— EXTRACTED DATA —

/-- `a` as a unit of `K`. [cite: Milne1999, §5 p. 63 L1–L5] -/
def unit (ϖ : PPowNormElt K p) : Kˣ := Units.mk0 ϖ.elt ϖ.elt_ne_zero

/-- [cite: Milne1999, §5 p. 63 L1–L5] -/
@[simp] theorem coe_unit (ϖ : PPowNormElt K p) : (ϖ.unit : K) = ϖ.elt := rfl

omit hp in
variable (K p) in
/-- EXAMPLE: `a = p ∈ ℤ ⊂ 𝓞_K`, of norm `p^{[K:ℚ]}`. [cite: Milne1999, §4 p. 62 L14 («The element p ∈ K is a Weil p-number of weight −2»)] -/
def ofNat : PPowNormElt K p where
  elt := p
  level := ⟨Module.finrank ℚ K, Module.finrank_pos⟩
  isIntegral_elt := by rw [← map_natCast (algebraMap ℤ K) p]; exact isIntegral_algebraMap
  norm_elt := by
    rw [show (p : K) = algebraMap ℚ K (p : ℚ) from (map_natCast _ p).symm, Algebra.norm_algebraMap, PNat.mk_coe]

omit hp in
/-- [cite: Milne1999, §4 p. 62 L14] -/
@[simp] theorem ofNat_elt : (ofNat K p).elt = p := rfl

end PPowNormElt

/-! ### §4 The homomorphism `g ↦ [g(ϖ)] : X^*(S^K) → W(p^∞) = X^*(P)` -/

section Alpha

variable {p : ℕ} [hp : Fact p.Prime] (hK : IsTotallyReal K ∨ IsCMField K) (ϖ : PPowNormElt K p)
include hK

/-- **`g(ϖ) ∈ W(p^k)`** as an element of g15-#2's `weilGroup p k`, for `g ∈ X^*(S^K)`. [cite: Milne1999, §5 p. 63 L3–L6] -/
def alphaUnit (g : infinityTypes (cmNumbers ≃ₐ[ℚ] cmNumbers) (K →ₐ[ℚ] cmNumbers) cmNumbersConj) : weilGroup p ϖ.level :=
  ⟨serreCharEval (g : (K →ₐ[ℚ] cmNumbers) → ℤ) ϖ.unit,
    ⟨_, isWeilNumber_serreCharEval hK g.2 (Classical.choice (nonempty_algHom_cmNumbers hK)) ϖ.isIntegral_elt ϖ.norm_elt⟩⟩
--
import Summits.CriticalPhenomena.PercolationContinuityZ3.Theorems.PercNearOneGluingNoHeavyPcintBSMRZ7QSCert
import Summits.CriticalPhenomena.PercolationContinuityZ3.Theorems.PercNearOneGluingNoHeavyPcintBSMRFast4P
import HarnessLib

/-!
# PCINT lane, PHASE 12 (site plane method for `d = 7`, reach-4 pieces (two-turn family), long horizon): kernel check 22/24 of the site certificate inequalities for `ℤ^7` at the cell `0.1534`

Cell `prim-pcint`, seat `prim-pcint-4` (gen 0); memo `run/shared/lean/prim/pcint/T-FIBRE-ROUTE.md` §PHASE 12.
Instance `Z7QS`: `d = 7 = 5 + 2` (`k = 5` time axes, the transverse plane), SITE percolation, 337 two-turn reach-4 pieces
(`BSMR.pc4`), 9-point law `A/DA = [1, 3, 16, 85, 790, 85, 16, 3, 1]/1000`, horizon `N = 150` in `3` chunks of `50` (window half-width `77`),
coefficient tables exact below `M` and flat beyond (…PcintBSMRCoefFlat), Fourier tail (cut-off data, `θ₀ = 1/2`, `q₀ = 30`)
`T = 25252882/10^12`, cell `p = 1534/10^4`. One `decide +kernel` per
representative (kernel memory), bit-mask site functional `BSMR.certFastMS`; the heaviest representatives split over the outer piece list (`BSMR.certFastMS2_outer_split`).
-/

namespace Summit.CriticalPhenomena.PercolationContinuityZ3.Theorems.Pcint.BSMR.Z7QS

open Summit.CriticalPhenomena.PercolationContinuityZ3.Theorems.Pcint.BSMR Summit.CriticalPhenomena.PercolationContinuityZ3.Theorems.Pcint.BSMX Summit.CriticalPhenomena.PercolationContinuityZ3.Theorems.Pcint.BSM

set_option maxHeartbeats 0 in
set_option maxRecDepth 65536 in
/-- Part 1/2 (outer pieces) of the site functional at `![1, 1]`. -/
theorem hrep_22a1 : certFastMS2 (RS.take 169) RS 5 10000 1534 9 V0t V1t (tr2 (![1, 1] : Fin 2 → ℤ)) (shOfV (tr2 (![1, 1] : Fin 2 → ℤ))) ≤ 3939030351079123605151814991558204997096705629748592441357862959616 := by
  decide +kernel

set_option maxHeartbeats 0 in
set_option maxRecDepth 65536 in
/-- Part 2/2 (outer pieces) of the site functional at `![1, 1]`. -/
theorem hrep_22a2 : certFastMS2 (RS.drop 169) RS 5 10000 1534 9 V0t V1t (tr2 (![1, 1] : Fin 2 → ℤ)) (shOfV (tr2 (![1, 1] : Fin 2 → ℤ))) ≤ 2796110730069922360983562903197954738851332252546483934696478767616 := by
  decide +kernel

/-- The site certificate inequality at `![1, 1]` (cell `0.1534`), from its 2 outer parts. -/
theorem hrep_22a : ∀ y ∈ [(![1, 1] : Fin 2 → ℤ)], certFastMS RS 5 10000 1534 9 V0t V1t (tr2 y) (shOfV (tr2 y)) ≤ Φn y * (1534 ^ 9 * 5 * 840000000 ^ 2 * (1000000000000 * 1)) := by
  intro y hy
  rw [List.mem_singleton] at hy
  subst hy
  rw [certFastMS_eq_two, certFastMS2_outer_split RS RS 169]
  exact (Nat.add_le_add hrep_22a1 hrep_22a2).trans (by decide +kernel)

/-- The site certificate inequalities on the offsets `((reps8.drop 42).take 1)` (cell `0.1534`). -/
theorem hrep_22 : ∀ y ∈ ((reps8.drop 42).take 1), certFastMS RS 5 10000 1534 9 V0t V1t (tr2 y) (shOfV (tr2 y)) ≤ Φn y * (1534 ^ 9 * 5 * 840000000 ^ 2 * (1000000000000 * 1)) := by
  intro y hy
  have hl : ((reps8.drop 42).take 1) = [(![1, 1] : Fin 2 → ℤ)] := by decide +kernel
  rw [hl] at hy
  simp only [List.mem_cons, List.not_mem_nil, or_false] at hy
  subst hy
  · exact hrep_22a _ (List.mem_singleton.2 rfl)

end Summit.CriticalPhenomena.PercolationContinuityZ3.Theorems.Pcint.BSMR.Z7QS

— TRY IT —
After locating the line holding "as a unit of" above, output exactly that line and every line after it through the line holding "element p ∈". Include nothing else.

— OUTPUT BELOW —
/-- `a` as a unit of `K`. [cite: Milne1999, §5 p. 63 L1–L5] -/
def unit (ϖ : PPowNormElt K p) : Kˣ := Units.mk0 ϖ.elt ϖ.elt_ne_zero

/-- [cite: Milne1999, §5 p. 63 L1–L5] -/
@[simp] theorem coe_unit (ϖ : PPowNormElt K p) : (ϖ.unit : K) = ϖ.elt := rfl

omit hp in
variable (K p) in
/-- EXAMPLE: `a = p ∈ ℤ ⊂ 𝓞_K`, of norm `p^{[K:ℚ]}`. [cite: Milne1999, §4 p. 62 L14 («The element p ∈ K is a Weil p-number of weight −2»)] -/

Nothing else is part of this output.